- _Work task_: Up to and including the line containing "inclusion. [folklore] -/", set down each line of the entries below exactly, starting from the first, and leave out the rest.

[Stored entries]
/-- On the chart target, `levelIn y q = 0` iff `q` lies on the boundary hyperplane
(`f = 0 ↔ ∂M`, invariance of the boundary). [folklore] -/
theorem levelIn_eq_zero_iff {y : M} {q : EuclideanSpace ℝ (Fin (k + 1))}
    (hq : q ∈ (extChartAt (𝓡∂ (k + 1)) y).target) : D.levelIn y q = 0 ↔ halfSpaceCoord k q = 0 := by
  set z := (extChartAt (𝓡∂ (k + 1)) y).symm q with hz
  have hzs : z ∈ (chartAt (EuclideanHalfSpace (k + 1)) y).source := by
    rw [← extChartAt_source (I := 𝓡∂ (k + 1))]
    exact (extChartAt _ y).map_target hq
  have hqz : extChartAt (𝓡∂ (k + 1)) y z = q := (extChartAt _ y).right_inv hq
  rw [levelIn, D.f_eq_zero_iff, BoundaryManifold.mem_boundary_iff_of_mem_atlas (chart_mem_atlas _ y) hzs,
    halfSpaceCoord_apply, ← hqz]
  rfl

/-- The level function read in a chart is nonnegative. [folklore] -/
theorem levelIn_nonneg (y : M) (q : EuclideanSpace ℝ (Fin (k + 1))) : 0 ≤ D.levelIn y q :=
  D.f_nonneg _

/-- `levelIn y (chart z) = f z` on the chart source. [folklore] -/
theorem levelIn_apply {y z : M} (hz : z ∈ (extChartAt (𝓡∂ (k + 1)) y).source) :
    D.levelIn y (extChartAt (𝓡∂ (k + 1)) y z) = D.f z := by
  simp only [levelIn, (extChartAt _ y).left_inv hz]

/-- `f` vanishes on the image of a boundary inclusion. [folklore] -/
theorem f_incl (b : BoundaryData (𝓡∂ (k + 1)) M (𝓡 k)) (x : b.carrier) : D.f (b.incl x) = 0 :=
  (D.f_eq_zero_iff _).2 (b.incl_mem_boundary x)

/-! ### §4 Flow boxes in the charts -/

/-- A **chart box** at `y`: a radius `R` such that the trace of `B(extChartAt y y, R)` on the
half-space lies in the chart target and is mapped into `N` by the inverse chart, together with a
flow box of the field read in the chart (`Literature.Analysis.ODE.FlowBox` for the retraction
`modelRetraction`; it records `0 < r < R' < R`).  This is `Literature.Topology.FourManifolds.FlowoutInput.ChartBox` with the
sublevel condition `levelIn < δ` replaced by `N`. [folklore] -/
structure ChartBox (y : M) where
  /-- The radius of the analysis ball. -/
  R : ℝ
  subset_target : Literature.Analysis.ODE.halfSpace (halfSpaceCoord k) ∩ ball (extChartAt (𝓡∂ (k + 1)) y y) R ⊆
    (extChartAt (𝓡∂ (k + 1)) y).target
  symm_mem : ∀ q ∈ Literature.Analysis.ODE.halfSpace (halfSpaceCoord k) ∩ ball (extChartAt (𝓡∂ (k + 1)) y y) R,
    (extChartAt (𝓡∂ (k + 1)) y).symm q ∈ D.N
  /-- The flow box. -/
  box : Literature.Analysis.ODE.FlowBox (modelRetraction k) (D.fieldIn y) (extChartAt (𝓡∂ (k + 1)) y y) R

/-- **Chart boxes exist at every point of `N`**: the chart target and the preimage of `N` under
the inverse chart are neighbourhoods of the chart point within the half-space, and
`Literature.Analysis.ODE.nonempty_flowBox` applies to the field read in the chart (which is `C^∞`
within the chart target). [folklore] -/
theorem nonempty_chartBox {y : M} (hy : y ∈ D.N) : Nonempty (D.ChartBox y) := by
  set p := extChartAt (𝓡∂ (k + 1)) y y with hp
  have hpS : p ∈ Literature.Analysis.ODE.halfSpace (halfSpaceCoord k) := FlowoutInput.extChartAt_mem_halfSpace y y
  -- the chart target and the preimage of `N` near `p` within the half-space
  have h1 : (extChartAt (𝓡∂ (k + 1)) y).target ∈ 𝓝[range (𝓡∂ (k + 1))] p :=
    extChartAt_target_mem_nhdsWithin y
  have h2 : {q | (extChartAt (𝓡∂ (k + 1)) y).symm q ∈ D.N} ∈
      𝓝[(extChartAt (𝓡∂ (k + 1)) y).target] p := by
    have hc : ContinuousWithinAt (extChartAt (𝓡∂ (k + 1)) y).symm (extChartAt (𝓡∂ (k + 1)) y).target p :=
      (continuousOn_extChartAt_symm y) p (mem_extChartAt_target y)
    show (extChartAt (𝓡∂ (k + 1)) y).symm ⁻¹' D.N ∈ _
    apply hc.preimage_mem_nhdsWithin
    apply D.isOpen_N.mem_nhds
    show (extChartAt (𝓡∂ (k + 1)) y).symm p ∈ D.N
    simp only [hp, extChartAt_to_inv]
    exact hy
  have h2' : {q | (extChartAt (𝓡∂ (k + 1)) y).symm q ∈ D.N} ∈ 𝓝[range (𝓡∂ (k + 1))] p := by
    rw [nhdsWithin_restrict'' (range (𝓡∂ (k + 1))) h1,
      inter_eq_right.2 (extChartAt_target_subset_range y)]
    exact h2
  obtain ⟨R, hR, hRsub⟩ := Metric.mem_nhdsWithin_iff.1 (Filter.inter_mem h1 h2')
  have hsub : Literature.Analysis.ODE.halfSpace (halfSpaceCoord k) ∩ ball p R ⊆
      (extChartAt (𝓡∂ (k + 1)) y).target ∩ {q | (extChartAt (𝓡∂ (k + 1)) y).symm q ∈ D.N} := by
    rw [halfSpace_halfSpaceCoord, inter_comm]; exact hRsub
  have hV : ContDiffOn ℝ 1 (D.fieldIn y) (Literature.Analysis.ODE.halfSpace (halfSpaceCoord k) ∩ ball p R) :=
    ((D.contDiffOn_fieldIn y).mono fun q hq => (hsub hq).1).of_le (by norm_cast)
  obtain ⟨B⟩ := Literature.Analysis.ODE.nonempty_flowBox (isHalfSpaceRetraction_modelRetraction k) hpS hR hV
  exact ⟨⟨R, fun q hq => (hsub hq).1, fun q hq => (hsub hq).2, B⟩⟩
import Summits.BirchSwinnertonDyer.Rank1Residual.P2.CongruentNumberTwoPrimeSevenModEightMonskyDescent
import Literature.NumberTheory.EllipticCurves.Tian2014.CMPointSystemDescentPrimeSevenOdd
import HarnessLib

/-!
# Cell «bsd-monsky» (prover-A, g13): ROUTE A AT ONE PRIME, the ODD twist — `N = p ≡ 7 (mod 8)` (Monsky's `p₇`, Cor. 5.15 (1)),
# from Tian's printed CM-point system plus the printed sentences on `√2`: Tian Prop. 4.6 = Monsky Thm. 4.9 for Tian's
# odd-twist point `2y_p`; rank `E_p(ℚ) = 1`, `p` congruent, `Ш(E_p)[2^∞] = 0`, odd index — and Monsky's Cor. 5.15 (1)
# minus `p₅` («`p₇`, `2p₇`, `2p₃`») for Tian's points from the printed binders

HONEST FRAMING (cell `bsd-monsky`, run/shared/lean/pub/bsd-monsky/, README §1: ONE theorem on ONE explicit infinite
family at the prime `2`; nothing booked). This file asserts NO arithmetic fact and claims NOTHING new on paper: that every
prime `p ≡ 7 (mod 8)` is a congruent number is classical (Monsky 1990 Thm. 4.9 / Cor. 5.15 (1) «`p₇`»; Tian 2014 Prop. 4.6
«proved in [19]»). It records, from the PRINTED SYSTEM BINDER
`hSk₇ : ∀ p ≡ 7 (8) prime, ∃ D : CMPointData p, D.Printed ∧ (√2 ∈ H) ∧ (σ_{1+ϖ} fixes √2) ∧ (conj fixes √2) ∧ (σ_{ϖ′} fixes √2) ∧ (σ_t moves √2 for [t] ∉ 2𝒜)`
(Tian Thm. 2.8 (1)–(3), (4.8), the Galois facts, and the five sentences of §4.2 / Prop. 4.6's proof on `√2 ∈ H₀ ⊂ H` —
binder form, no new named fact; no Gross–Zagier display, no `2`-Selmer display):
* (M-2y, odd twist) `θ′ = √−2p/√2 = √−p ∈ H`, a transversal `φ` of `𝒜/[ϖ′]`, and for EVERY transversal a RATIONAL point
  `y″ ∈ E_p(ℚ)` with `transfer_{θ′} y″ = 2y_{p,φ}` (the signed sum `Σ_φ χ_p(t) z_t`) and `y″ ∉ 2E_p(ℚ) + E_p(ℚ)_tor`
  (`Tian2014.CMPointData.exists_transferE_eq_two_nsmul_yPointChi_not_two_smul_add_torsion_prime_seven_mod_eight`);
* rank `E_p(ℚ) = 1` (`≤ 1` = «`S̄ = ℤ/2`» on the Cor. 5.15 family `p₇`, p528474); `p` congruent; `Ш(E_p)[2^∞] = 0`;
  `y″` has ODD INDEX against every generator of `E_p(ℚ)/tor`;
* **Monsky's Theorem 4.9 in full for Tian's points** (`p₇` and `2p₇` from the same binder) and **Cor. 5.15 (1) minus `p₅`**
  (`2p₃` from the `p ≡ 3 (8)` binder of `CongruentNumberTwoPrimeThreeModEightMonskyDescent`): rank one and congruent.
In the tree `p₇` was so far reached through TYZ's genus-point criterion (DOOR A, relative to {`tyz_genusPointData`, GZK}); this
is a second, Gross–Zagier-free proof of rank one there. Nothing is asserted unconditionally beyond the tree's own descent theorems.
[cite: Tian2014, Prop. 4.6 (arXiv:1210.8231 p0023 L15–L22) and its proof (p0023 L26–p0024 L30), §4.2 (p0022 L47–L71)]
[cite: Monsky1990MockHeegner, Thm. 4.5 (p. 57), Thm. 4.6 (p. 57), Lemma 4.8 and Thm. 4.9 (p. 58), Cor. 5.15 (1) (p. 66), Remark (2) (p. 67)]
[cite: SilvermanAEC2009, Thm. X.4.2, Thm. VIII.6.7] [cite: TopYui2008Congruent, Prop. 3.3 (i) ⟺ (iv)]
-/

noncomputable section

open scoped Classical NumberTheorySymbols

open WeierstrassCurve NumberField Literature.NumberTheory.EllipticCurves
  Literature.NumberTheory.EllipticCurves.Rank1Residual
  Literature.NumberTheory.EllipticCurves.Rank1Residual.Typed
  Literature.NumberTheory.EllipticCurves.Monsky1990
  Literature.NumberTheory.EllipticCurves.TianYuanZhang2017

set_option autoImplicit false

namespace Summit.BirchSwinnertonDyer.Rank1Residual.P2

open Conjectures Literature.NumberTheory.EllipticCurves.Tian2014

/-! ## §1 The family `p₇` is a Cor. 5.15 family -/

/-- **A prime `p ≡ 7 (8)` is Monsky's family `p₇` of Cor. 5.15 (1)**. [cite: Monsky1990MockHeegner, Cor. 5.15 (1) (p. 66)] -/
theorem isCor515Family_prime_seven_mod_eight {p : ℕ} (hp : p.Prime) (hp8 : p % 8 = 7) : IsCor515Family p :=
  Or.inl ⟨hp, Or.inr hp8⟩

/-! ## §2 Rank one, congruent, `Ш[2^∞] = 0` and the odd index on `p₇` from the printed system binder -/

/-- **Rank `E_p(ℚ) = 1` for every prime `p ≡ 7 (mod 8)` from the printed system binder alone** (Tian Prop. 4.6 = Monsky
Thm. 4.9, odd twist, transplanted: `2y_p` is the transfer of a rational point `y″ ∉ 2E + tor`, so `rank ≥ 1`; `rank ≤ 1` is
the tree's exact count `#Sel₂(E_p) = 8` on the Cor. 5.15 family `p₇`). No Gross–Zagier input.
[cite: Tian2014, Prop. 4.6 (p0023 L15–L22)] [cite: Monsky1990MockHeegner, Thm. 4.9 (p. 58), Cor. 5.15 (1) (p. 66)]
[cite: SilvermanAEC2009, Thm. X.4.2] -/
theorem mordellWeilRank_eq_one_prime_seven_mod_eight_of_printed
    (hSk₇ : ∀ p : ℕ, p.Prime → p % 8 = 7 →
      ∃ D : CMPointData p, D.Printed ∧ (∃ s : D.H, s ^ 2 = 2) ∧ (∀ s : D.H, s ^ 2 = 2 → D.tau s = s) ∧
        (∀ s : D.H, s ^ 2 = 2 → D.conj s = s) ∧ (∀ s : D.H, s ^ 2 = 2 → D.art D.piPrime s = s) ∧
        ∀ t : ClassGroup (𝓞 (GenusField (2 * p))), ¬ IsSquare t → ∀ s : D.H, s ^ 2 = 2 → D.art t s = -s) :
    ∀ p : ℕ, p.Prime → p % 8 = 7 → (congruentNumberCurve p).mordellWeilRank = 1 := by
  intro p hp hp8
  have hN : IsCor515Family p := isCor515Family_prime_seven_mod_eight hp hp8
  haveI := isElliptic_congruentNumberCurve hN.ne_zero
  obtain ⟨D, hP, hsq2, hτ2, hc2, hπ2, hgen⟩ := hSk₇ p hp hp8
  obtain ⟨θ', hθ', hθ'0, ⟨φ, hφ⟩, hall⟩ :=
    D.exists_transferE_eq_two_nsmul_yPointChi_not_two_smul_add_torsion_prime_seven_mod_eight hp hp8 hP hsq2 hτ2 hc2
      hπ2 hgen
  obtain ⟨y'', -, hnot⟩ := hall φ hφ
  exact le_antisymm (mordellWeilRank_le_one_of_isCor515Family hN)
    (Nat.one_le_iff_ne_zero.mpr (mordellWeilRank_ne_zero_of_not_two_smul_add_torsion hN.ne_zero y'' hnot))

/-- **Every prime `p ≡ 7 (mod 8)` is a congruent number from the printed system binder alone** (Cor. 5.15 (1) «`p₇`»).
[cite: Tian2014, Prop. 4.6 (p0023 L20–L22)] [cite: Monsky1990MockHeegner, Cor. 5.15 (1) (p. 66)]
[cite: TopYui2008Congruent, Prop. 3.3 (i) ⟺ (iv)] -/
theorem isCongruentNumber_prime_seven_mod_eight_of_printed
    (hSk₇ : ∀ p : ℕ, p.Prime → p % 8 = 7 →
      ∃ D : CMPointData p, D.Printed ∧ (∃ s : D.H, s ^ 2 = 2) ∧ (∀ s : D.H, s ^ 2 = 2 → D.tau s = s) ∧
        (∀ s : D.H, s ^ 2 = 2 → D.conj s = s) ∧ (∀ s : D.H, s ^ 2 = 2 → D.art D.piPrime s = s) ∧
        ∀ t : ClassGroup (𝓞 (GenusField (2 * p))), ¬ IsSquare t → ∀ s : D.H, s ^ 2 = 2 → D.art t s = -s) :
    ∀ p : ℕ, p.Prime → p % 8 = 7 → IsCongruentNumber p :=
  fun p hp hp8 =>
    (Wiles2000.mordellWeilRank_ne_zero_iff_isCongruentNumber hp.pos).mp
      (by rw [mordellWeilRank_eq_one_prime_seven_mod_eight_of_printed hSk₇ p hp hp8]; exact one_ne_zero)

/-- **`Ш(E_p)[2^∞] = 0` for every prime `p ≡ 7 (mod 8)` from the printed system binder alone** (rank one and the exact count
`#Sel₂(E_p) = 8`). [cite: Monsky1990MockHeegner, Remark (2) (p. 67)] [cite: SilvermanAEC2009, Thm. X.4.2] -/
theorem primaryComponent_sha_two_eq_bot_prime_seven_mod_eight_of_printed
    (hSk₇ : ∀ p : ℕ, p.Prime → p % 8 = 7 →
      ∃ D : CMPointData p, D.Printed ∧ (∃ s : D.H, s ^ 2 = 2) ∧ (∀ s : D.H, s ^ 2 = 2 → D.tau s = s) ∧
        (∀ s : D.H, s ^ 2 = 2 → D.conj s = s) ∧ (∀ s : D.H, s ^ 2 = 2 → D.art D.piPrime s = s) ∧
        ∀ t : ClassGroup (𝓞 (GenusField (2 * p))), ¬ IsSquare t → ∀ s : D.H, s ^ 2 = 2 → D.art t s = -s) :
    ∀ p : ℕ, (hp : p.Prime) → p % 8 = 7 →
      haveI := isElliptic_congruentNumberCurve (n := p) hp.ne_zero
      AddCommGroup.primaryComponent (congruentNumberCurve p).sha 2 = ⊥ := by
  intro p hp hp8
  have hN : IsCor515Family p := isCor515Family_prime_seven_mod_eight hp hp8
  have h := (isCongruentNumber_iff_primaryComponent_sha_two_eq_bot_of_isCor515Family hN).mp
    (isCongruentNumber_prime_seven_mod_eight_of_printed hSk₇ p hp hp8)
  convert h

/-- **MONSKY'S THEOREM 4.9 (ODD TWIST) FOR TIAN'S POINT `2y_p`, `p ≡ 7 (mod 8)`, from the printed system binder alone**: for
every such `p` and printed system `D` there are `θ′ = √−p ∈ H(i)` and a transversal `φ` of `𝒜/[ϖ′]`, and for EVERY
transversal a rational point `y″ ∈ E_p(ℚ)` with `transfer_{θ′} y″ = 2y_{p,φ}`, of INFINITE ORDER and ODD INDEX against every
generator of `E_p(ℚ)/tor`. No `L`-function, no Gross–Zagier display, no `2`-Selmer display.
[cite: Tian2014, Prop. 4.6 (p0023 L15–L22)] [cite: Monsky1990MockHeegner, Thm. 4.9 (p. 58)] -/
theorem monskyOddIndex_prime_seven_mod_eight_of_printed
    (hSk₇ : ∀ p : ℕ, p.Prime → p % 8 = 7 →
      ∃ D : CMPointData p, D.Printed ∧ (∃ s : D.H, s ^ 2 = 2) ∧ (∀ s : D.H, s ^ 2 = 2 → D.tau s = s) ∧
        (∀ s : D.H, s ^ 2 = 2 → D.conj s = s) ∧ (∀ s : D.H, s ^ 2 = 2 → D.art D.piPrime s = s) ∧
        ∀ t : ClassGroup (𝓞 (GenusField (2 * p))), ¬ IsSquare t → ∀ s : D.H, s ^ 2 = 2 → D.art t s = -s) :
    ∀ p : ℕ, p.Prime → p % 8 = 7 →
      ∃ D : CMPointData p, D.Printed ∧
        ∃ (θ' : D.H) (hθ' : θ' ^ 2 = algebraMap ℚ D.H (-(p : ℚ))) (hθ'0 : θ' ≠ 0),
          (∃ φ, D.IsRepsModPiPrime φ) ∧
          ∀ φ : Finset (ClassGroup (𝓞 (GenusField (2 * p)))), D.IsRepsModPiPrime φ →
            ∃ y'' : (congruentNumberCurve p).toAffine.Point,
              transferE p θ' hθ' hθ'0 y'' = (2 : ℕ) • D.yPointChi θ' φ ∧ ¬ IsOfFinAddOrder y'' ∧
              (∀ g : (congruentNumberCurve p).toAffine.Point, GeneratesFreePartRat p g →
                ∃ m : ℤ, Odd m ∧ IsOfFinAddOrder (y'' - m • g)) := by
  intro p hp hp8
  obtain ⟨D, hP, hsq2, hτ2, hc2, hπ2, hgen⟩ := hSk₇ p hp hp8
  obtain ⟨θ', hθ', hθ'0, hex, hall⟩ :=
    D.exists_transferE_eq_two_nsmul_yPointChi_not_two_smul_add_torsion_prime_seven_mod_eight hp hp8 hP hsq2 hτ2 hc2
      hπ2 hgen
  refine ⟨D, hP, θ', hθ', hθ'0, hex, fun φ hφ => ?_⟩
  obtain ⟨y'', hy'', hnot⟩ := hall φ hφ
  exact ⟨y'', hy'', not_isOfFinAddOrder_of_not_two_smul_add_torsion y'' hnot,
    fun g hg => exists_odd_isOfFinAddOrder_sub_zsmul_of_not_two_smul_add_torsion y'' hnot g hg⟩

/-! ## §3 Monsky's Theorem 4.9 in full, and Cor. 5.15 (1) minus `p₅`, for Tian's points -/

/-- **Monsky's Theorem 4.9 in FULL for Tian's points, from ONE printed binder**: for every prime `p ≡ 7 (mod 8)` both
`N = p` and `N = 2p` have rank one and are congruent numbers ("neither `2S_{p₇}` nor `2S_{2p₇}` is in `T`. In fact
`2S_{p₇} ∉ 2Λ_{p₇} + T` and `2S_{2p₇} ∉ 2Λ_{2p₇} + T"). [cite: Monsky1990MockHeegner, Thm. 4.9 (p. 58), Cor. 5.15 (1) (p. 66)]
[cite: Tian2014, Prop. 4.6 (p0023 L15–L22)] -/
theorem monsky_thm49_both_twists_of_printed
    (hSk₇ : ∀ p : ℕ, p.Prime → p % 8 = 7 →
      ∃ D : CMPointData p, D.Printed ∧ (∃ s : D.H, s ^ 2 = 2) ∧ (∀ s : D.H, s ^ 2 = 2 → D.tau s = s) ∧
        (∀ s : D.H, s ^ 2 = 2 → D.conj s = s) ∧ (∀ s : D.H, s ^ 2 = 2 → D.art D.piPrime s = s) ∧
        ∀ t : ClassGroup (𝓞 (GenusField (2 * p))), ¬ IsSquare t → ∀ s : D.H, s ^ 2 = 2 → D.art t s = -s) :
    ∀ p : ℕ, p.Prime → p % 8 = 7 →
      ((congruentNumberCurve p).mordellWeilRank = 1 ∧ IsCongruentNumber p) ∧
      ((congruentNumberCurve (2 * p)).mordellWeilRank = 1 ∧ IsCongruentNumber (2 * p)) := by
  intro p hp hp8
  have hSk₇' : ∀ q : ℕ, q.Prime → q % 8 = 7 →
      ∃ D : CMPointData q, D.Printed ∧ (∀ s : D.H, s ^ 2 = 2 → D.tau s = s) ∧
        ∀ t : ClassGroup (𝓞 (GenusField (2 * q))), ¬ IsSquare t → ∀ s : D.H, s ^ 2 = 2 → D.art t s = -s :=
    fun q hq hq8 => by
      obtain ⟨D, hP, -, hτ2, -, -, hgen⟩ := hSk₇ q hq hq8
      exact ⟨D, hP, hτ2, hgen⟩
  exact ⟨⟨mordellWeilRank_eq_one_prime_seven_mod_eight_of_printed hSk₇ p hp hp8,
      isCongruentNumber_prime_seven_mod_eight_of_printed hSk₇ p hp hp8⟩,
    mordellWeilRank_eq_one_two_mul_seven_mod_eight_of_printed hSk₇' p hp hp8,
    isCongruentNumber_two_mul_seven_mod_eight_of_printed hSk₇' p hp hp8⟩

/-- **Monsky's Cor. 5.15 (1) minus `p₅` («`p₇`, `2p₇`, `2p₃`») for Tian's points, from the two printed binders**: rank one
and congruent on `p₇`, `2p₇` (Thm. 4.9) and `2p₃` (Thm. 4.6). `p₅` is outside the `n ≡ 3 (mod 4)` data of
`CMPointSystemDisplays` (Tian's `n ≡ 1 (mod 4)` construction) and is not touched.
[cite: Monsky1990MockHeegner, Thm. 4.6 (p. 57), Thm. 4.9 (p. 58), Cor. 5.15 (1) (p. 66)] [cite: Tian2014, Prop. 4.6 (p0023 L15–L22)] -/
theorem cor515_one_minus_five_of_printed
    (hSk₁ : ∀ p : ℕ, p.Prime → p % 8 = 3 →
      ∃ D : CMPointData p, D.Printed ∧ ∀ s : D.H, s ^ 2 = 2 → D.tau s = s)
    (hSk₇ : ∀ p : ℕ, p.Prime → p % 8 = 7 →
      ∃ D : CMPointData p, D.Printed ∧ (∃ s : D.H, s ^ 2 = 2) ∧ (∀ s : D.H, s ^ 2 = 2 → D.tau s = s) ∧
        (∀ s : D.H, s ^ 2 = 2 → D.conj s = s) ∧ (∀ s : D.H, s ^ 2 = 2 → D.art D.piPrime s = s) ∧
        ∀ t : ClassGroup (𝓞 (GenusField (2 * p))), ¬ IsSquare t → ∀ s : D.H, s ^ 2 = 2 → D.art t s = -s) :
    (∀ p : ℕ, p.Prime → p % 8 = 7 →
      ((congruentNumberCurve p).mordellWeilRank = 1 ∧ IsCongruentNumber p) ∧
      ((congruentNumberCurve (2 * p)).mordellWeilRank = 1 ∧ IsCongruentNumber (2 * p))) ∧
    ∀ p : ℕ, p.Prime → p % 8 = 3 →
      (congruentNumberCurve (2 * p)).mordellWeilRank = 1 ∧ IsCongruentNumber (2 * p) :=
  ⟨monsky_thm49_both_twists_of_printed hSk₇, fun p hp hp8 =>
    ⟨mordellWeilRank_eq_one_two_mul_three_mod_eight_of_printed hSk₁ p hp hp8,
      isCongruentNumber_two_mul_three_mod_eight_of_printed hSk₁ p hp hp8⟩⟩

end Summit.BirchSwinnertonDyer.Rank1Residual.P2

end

- _Solved problem_:
/-- On the chart target, `levelIn y q = 0` iff `q` lies on the boundary hyperplane
(`f = 0 ↔ ∂M`, invariance of the boundary). [folklore] -/
theorem levelIn_eq_zero_iff {y : M} {q : EuclideanSpace ℝ (Fin (k + 1))}
    (hq : q ∈ (extChartAt (𝓡∂ (k + 1)) y).target) : D.levelIn y q = 0 ↔ halfSpaceCoord k q = 0 := by
  set z := (extChartAt (𝓡∂ (k + 1)) y).symm q with hz
  have hzs : z ∈ (chartAt (EuclideanHalfSpace (k + 1)) y).source := by
    rw [← extChartAt_source (I := 𝓡∂ (k + 1))]
    exact (extChartAt _ y).map_target hq
  have hqz : extChartAt (𝓡∂ (k + 1)) y z = q := (extChartAt _ y).right_inv hq
  rw [levelIn, D.f_eq_zero_iff, BoundaryManifold.mem_boundary_iff_of_mem_atlas (chart_mem_atlas _ y) hzs,
    halfSpaceCoord_apply, ← hqz]
  rfl

/-- The level function read in a chart is nonnegative. [folklore] -/
theorem levelIn_nonneg (y : M) (q : EuclideanSpace ℝ (Fin (k + 1))) : 0 ≤ D.levelIn y q :=
  D.f_nonneg _

/-- `levelIn y (chart z) = f z` on the chart source. [folklore] -/
theorem levelIn_apply {y z : M} (hz : z ∈ (extChartAt (𝓡∂ (k + 1)) y).source) :
    D.levelIn y (extChartAt (𝓡∂ (k + 1)) y z) = D.f z := by
  simp only [levelIn, (extChartAt _ y).left_inv hz]

/-- `f` vanishes on the image of a boundary inclusion. [folklore] -/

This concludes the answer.